Scene result's scoring mainly depends on the camera lens that occurs in best result in a plurality of camera lens results scoring and Same Scene number as a result.We can pick out the best result among the camera lens result, and further adjust as the benchmark of scene result scoring with it again.Many scenes result's scoring also can be high more more to belong to the camera lens number of results of same scene in the algorithm of adjusting.We can preestablish three values, and they are respectively the default weighted value of image lens reproducible results, the default weighted value of voice camera lens reproducible results, the default weighted value of captions camera lens reproducible results.Adjustment algorithm is to be multiplied by the weighted value of camera lens reproducible results except higher assessment different camera lens results scorings exceptionally, and is then to these value summations, last again with this with add that the highest scoring must arrive scene result's final scoring.

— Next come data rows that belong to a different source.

import Summits.RiemannHypothesis.RiemannHypothesis.Theorems.IntegerScrewCensusDualCellSound
import Summits.RiemannHypothesis.RiemannHypothesis.Theorems.ScrewManifestCertDual

/-!
# Route `IntegerScrew` — kernel checker for the census DUAL certificates (12): the matrix of a certificate

The real matrix `Zmat n Z` of the integer row list `Z`, and three of the four `DualCert` conditions from the checker's data:
`t²·⟨A_t, Z⟩ = C0 + qSum_Z(cos(t·))` for symmetric `Z` (`frob_waveAtom_eq`), `Z ∈ DD*` from `ddDualCheck`
(`inDDDual_of_check`), and `⟨J, Z⟩ = onesPair Z` (`frob_onesMat_eq`).  RH-free; nothing here bears on the truth of RH.
-/

set_option linter.dupNamespace false
set_option autoImplicit false

namespace Summit.RiemannHypothesis.RiemannHypothesis.Theorems.IntegerScrew.Manifest.Fast

open Finset

/-- The real matrix of the row list `Z` (missing entries `0`). -/
def Zmat (n : ℕ) (Z : List (List ℤ)) : Matrix (Fin n) (Fin n) ℝ := Matrix.of fun i j => (((Z.getD i []).getD j 0 : ℤ) : ℝ)

/-! ### List sums -/

/-- `sumZ` as a `Finset` sum. -/
theorem sumZ_eq_sum : ∀ (l : List ℤ), sumZ l = ∑ k ∈ range l.length, l.getD k 0
  | [] => by simp [sumZ]
  | z :: zs => by
    rw [sumZ, sumZ_eq_sum zs, List.length_cons, Finset.sum_range_succ']
    simp [add_comm]

/-- `sumZ` of a mapped `range`. -/
theorem sumZ_map_range (n : ℕ) (f : ℕ → ℤ) : sumZ ((List.range n).map f) = ∑ a ∈ range n, f a := by
  rw [sumZ_eq_sum, List.length_map, List.length_range]
  refine Finset.sum_congr rfl fun a ha => ?_
  rw [Finset.mem_range] at ha
  rw [List.getD_eq_getElem _ _ (by simpa using ha)]; simp

/-- `sumZ` of a mapped list. -/
theorem sumZ_map {α : Type*} (l : List α) (f : α → ℤ) (d : α) : sumZ (l.map f) = ∑ a ∈ range l.length, f (l.getD a d) := by
  rw [sumZ_eq_sum, List.length_map]
  refine Finset.sum_congr rfl fun a ha => ?_
  rw [Finset.mem_range] at ha
  rw [List.getD_eq_getElem _ _ (by simpa using ha), List.getD_eq_getElem _ _ ha]; simp

/-- A row of a square `Z` has length `n`. -/
theorem row_length {Z : List (List ℤ)} (hsq : ∀ row ∈ Z, row.length = Z.length) {a : ℕ} (ha : a < Z.length) :
    (Z.getD a []).length = Z.length := by
  rw [List.getD_eq_getElem _ _ ha]; exact hsq _ (List.getElem_mem ha)

/-- `onesPair Z = Σ_{a,b<n} Z_ab`. -/
theorem onesPair_eq (Z : List (List ℤ)) (hsq : ∀ row ∈ Z, row.length = Z.length) :
    onesPair Z = ∑ a ∈ range Z.length, ∑ b ∈ range Z.length, (Z.getD a []).getD b 0 := by
  unfold onesPair
  rw [sumZ_map Z sumZ []]
  refine Finset.sum_congr rfl fun a ha => ?_
  rw [Finset.mem_range] at ha
  rw [sumZ_eq_sum, row_length hsq ha]

/-- `Σ diagZ Z = Σ_a Z_aa`. -/
theorem sumZ_diagZ (Z : List (List ℤ)) : sumZ (diagZ Z) = ∑ a ∈ range Z.length, (Z.getD a []).getD a 0 := by
  unfold diagZ; exact sumZ_map_range _ _

/-- Entries of `diagZ`. -/
theorem getD_diagZ (Z : List (List ℤ)) {a : ℕ} (ha : a < Z.length) : (diagZ Z).getD a 0 = (Z.getD a []).getD a 0 := by
  unfold diagZ
  rw [List.getD_eq_getElem _ _ (by simpa using ha)]; simp

/-! ### `⟨A_t, Z⟩` and `⟨J, Z⟩` -/

/-- Upper/lower triangle swap: `Σ_{i<n} Σ_{i<j<n} g i j = Σ_{j<n} Σ_{i<j} g i j`. -/
theorem sum_upper_swap (n : ℕ) (g : ℕ → ℕ → ℝ) :
    ∑ i ∈ range n, ∑ j ∈ Ico (i + 1) n, g i j = ∑ j ∈ range n, ∑ i ∈ range j, g i j := by
  refine Finset.sum_comm' fun i j => ?_
  simp only [Finset.mem_range, Finset.mem_Ico]
  omega

/-- Square split: `Σ_{i<n} Σ_{j<n} g = Σ_i (Σ_{j<i} g i j + g i i + Σ_{i<j<n} g i j)`. -/
theorem sum_square_split (n : ℕ) (g : ℕ → ℕ → ℝ) :
    ∑ i ∈ range n, ∑ j ∈ range n, g i j = ∑ i ∈ range n, (∑ j ∈ range i, g i j + g i i + ∑ j ∈ Ico (i + 1) n, g i j) := by
  refine Finset.sum_congr rfl fun i hi => ?_
  rw [Finset.mem_range] at hi
  rw [← Finset.sum_range_succ, ← Finset.sum_range_add_sum_Ico _ (by omega : i + 1 ≤ n)]

/-- The trigonometric identity behind `⟨A_t, Z⟩` for a symmetric kernel `z`. -/
theorem wave_sum_identity (n : ℕ) (z : ℕ → ℕ → ℝ) (x : ℕ → ℝ) (t : ℝ) (hzs : ∀ a b, a < n → b < n → z a b = z b a) :
    ∑ i ∈ range n, ∑ j ∈ range n, ((1 - Real.cos (t * x i)) - Real.cos (t * x j) + Real.cos (t * (x i - x j))) * z i j =
      (∑ i ∈ range n, ∑ j ∈ range n, z i j + ∑ i ∈ range n, z i i) +
        ∑ i ∈ range n, (∑ j ∈ range i, 2 * z i j * Real.cos (t * (x i - x j)) + -2 * (∑ j ∈ range n, z i j) * Real.cos (t * x i)) := by
  have hsplit : ∀ i ∈ range n, ∑ j ∈ range n, ((1 - Real.cos (t * x i)) - Real.cos (t * x j) + Real.cos (t * (x i - x j))) * z i j =
      ∑ j ∈ range n, z i j - Real.cos (t * x i) * ∑ j ∈ range n, z i j - ∑ j ∈ range n, Real.cos (t * x j) * z i j +
        ∑ j ∈ range n, Real.cos (t * (x i - x j)) * z i j := by
    intro i _
    rw [Finset.mul_sum, ← Finset.sum_sub_distrib, ← Finset.sum_sub_distrib, ← Finset.sum_add_distrib]
    exact Finset.sum_congr rfl fun j _ => by ring
  rw [Finset.sum_congr rfl hsplit, Finset.sum_add_distrib, Finset.sum_sub_distrib, Finset.sum_sub_distrib]
  have hcol : ∑ i ∈ range n, ∑ j ∈ range n, Real.cos (t * x j) * z i j = ∑ i ∈ range n, Real.cos (t * x i) * ∑ j ∈ range n, z i j := by
    rw [Finset.sum_comm]
    refine Finset.sum_congr rfl fun j hj => ?_
    rw [Finset.mul_sum]
    refine Finset.sum_congr rfl fun i hi => ?_
    rw [hzs i j (Finset.mem_range.1 hi) (Finset.mem_range.1 hj)]
  have hup : ∑ j ∈ range n, ∑ i ∈ range j, Real.cos (t * (x i - x j)) * z i j =
      ∑ i ∈ range n, ∑ j ∈ range i, Real.cos (t * (x i - x j)) * z i j := by
    refine Finset.sum_congr rfl fun j hj => Finset.sum_congr rfl fun i hi => ?_
    rw [hzs i j ((Finset.mem_range.1 hi).trans (Finset.mem_range.1 hj)) (Finset.mem_range.1 hj), ← Real.cos_neg]
    congr 1; ring
  have hdiag : ∑ i ∈ range n, Real.cos (t * (x i - x i)) * z i i = ∑ i ∈ range n, z i i :=
    Finset.sum_congr rfl fun i _ => by simp
  have hcd : ∑ i ∈ range n, ∑ j ∈ range n, Real.cos (t * (x i - x j)) * z i j =
      ∑ i ∈ range n, z i i + 2 * ∑ i ∈ range n, ∑ j ∈ range i, Real.cos (t * (x i - x j)) * z i j := by
    rw [sum_square_split, Finset.sum_add_distrib, Finset.sum_add_distrib, sum_upper_swap, hup, hdiag]; ring
  rw [hcol, hcd, Finset.sum_add_distrib]
  have h2 : ∑ i ∈ range n, ∑ j ∈ range i, 2 * z i j * Real.cos (t * (x i - x j)) =
      2 * ∑ i ∈ range n, ∑ j ∈ range i, Real.cos (t * (x i - x j)) * z i j := by
    rw [Finset.mul_sum]
    refine Finset.sum_congr rfl fun i _ => ?_
    rw [Finset.mul_sum]
    exact Finset.sum_congr rfl fun j _ => by ring
  have h3 : ∑ i ∈ range n, -2 * (∑ j ∈ range n, z i j) * Real.cos (t * x i) = -2 * ∑ i ∈ range n, Real.cos (t * x i) * ∑ j ∈ range n, z i j := by
    rw [Finset.mul_sum]
    exact Finset.sum_congr rfl fun i _ => by ring
  rw [h2, h3]; ring

/-- `frob` of two `ℕ`-indexed kernels as `range` sums. -/
theorem frob_of_nat (n : ℕ) (f g : ℕ → ℕ → ℝ) :
    frob (Matrix.of fun i j : Fin n => f i j) (Matrix.of fun i j : Fin n => g i j) = ∑ i ∈ range n, ∑ j ∈ range n, f i j * g i j := by
  unfold frob
  simp only [Matrix.of_apply]
  rw [Fin.sum_univ_eq_sum_range (fun i => ∑ j : Fin n, f i j * g i j) n]
  exact Finset.sum_congr rfl fun i _ => Fin.sum_univ_eq_sum_range (fun j => f i j * g i j) n

/-- The wave atom as an `ℕ`-indexed kernel. -/
theorem waveAtom_of (n : ℕ) (t : ℝ) : waveAtom n t = Matrix.of fun i j : Fin n =>
    (fun a b : ℕ => (1 - Real.cos (t * Real.log ((a + 2 : ℕ) : ℝ)) - Real.cos (t * Real.log ((b + 2 : ℕ) : ℝ)) +
      Real.cos (t * (Real.log ((a + 2 : ℕ) : ℝ) - Real.log ((b + 2 : ℕ) : ℝ)))) / t ^ 2) i j := by
  ext i j; simp [waveAtom, node]

/-- `Zmat` as an `ℕ`-indexed kernel. -/
theorem Zmat_of (n : ℕ) (Z : List (List ℤ)) :
    Zmat n Z = Matrix.of fun i j : Fin n => (fun a b : ℕ => (((Z.getD a []).getD b 0 : ℤ) : ℝ)) i j := rfl

/-- `C0 + qSum_Z(cos(t·))` written out as double sums. -/
theorem constQ_add_qSum_eq {n : ℕ} (Z : List (List ℤ)) (hsq : ∀ row ∈ Z, row.length = Z.length) (hn : Z.length = n) (t : ℝ) :
    (constQ Z : ℝ) + qSum Z (fun a => Real.log ((a + 2 : ℕ) : ℝ)) (fun μ => Real.cos (t * μ)) =
      (∑ i ∈ range n, ∑ j ∈ range n, (((Z.getD i []).getD j 0 : ℤ) : ℝ) + ∑ i ∈ range n, (((Z.getD i []).getD i 0 : ℤ) : ℝ)) +
        ∑ i ∈ range n, (∑ j ∈ range i, 2 * (((Z.getD i []).getD j 0 : ℤ) : ℝ) *
            Real.cos (t * (Real.log ((i + 2 : ℕ) : ℝ) - Real.log ((j + 2 : ℕ) : ℝ))) +
          -2 * (∑ j ∈ range n, (((Z.getD i []).getD j 0 : ℤ) : ℝ)) * Real.cos (t * Real.log ((i + 2 : ℕ) : ℝ))) := by
  have hrow : ∀ i ∈ range n, (sumZ (Z.getD i []) : ℝ) = ∑ j ∈ range n, (((Z.getD i []).getD j 0 : ℤ) : ℝ) := by
    intro i hi
    rw [sumZ_eq_sum, row_length hsq (by rw [hn]; exact Finset.mem_range.1 hi), hn]; push_cast; rfl
  unfold qSum constQ
  rw [onesPair_eq Z hsq, sumZ_diagZ, hn]
  push_cast
  congr 1
  refine Finset.sum_congr rfl fun i hi => ?_
  rw [hrow i hi]

/-- **`t²·⟨A_t, Z⟩ = C0 + qSum_Z(cos(t·))`** for a symmetric square `Z` of size `n` and `t ≠ 0` (nodes `ν_a = log(a+2)`). -/
theorem frob_waveAtom_eq {n : ℕ} (Z : List (List ℤ)) (hsq : ∀ row ∈ Z, row.length = Z.length) (hn : Z.length = n)
    (hsymm : ∀ a b, a < n → b < n → (Z.getD a []).getD b 0 = (Z.getD b []).getD a 0) {t : ℝ} (ht : t ≠ 0) :
    t ^ 2 * frob (waveAtom n t) (Zmat n Z) =
      (constQ Z : ℝ) + qSum Z (fun a => Real.log ((a + 2 : ℕ) : ℝ)) fun μ => Real.cos (t * μ) := by
  have hf := frob_of_nat n (fun a b : ℕ => (1 - Real.cos (t * Real.log ((a + 2 : ℕ) : ℝ)) - Real.cos (t * Real.log ((b + 2 : ℕ) : ℝ)) +
      Real.cos (t * (Real.log ((a + 2 : ℕ) : ℝ) - Real.log ((b + 2 : ℕ) : ℝ)))) / t ^ 2)
    (fun a b : ℕ => (((Z.getD a []).getD b 0 : ℤ) : ℝ))
  have hid := wave_sum_identity n (fun a b => (((Z.getD a []).getD b 0 : ℤ) : ℝ)) (fun a => Real.log ((a + 2 : ℕ) : ℝ)) t
    (fun a b ha hb => by exact_mod_cast hsymm a b ha hb)
  rw [waveAtom_of, Zmat_of, hf, constQ_add_qSum_eq Z hsq hn t, ← hid, Finset.mul_sum]
  refine Finset.sum_congr rfl fun i _ => ?_
  rw [Finset.mul_sum]
  refine Finset.sum_congr rfl fun j _ => ?_
  field_simp

/-- **`⟨J, Z⟩ = onesPair Z`.** -/
theorem frob_onesMat_eq {n : ℕ} (Z : List (List ℤ)) (hsq : ∀ row ∈ Z, row.length = Z.length) (hn : Z.length = n) :
    frob (onesMat n) (Zmat n Z) = (onesPair Z : ℝ) := by
  unfold frob
  rw [onesPair_eq Z hsq, hn]
  simp only [onesMat, Zmat, Matrix.of_apply, one_mul]
  push_cast
  rw [Fin.sum_univ_eq_sum_range (fun i => ∑ j : Fin n, (((Z.getD i []).getD j 0 : ℤ) : ℝ)) n]
  refine Finset.sum_congr rfl fun i _ => ?_
  exact Fin.sum_univ_eq_sum_range (fun j => (((Z.getD i []).getD j 0 : ℤ) : ℝ)) n

/-! ### `Z ∈ DD*` -/

/-- Unrolling `ddRowCheck`. -/
theorem ddRowCheck_spec (zaa : ℤ) : ∀ (zs ds : List ℤ), ddRowCheck zaa zs ds = true →
    ∀ k, k < zs.length → 2 * |zs.getD k 0| ≤ zaa + ds.getD k 0
  | [], _, _, k, hk => by simp at hk
  | _ :: _, [], h, _, _ => by simp [ddRowCheck] at h
  | z :: zs, d :: ds, h, k, hk => by
    simp only [ddRowCheck, Bool.and_eq_true, decide_eq_true_eq] at h
    cases k with
    | zero => simpa using h.1
    | succ k =>
      simp only [List.getD_cons_succ]
      exact ddRowCheck_spec zaa zs ds h.2 k (by simpa using hk)

/-- Unrolling `ddDualGo`. -/
theorem ddDualGo_spec (diag : List ℤ) : ∀ (zrs : List (List ℤ)) (ds : List ℤ), ddDualGo diag zrs ds = true →
    ∀ a, a < zrs.length → 0 ≤ ds.getD a 0 ∧ ddRowCheck (ds.getD a 0) (zrs.getD a []) diag = true
  | [], _, _, a, ha => by simp at ha
  | _ :: _, [], h, _, _ => by simp [ddDualGo] at h
  | zr :: zrs, d :: ds, h, a, ha => by
    simp only [ddDualGo, Bool.and_eq_true, decide_eq_true_eq] at h
    cases a with
    | zero => simpa using ⟨h.1.1, h.1.2⟩
    | succ a =>
      simp only [List.getD_cons_succ]
      exact ddDualGo_spec diag zrs ds h.2 a (by simpa using ha)

/-- **`Z ∈ DD*`** from `ddDualCheck`. -/
theorem inDDDual_of_check {n : ℕ} (Z : List (List ℤ)) (hsq : ∀ row ∈ Z, row.length = Z.length) (hn : Z.length = n)
    (hdd : ddDualCheck Z = true) : InDDDual (Zmat n Z) := by
  unfold ddDualCheck at hdd
  have hspec := ddDualGo_spec (diagZ Z) Z (diagZ Z) hdd
  constructor
  · intro i
    have hi : (i : ℕ) < Z.length := by rw [hn]; exact i.isLt
    have := (hspec i hi).1
    rw [getD_diagZ Z hi] at this
    simp only [Zmat, Matrix.of_apply]
    exact_mod_cast this
  · intro i j _
    have hi : (i : ℕ) < Z.length := by rw [hn]; exact i.isLt
    have hj : (j : ℕ) < Z.length := by rw [hn]; exact j.isLt
    obtain ⟨_, hrow⟩ := hspec i hi
    rw [getD_diagZ Z hi] at hrow
    have h := ddRowCheck_spec _ _ _ hrow j (by rw [row_length hsq hi]; exact hj)
    rw [getD_diagZ Z hj] at h
    simp only [Zmat, Matrix.of_apply]
    have h' : ((2 * |(Z.getD (i : ℕ) []).getD (j : ℕ) 0| : ℤ) : ℝ) ≤
        (((Z.getD (i : ℕ) []).getD (i : ℕ) 0 + (Z.getD (j : ℕ) []).getD (j : ℕ) 0 : ℤ) : ℝ) := by exact_mod_cast h
    push_cast at h'
    exact h'

/-! ### Symmetry from `symmCheck` -/

/-- `colZ` entries. -/
theorem getD_colZ (Z : List (List ℤ)) (c : ℕ) {b : ℕ} (hb : b < Z.length) : (colZ Z c).getD b 0 = (Z.getD b []).getD c 0 := by
  unfold colZ
  rw [List.getD_eq_getElem _ _ (by simpa using hb), List.getElem_map, List.getD_eq_getElem _ _ hb]

/-- **`symmCheck` gives a square symmetric `Z`.** -/
theorem symm_of_check (Z : List (List ℤ)) (h : symmCheck Z = true) :
    (∀ row ∈ Z, row.length = Z.length) ∧ ∀ a b, a < Z.length → b < Z.length → (Z.getD a []).getD b 0 = (Z.getD b []).getD a 0 := by
  unfold symmCheck at h
  simp only [Bool.and_eq_true, List.all_eq_true, decide_eq_true_eq, List.mem_range] at h
  refine ⟨h.2, fun a b ha hb => ?_⟩
  rw [h.1 a ha, getD_colZ Z a hb]

end Summit.RiemannHypothesis.RiemannHypothesis.Theorems.IntegerScrew.Manifest.Fast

7, multiclass condition query composition result fusion, grading module
The maximum characteristics of content-based video search are exactly according to multiclass media content conditional search video content, utilize the difference of the quantity of information of the inner link of the multiclass media content belong to same video content and the reflection of different media content can improve the efficient and the precision of video search greatly.
So client can send polytype combined retrieval condition to dispatching system in video search, image, voice, captions, these a few class media contents of metadata can combination in any.For the such situation of energy flexible processing, we have preset a weighted value rule of thumb for every class medium, and all weighted value additions get 1, and each weighted value is 0 to 1 floating number.Many times the type of search condition is not to comprise all medium types, calculate the scoring of end product so can not directly use the predetermined weights value, must do linear transformation to the predetermined weights value again, purpose is in keep with the influence of this search different media types to the result.Specific practice is done normalized for the weighted value of medium condition that this search is comprised, for example the default weighted value of metadata is 0.6, the default weighted value of image is 0.2, and then the normalized weight of metadata is 0.6/ (0.6+0.2)=0.75, and the normalized weight of image is 0.25.
8, Search Results generation module
The work that will carry out after the net result scoring is finished is exactly to the descending sort of net result collection according to scoring, fail to provide complete program recommended information for image, voice, captions, part metasearch owing to multimedia database, so also will generate final result according to the counter again metadatabase of looking into of program ID, the user could complete this program of understanding be that he needs like this.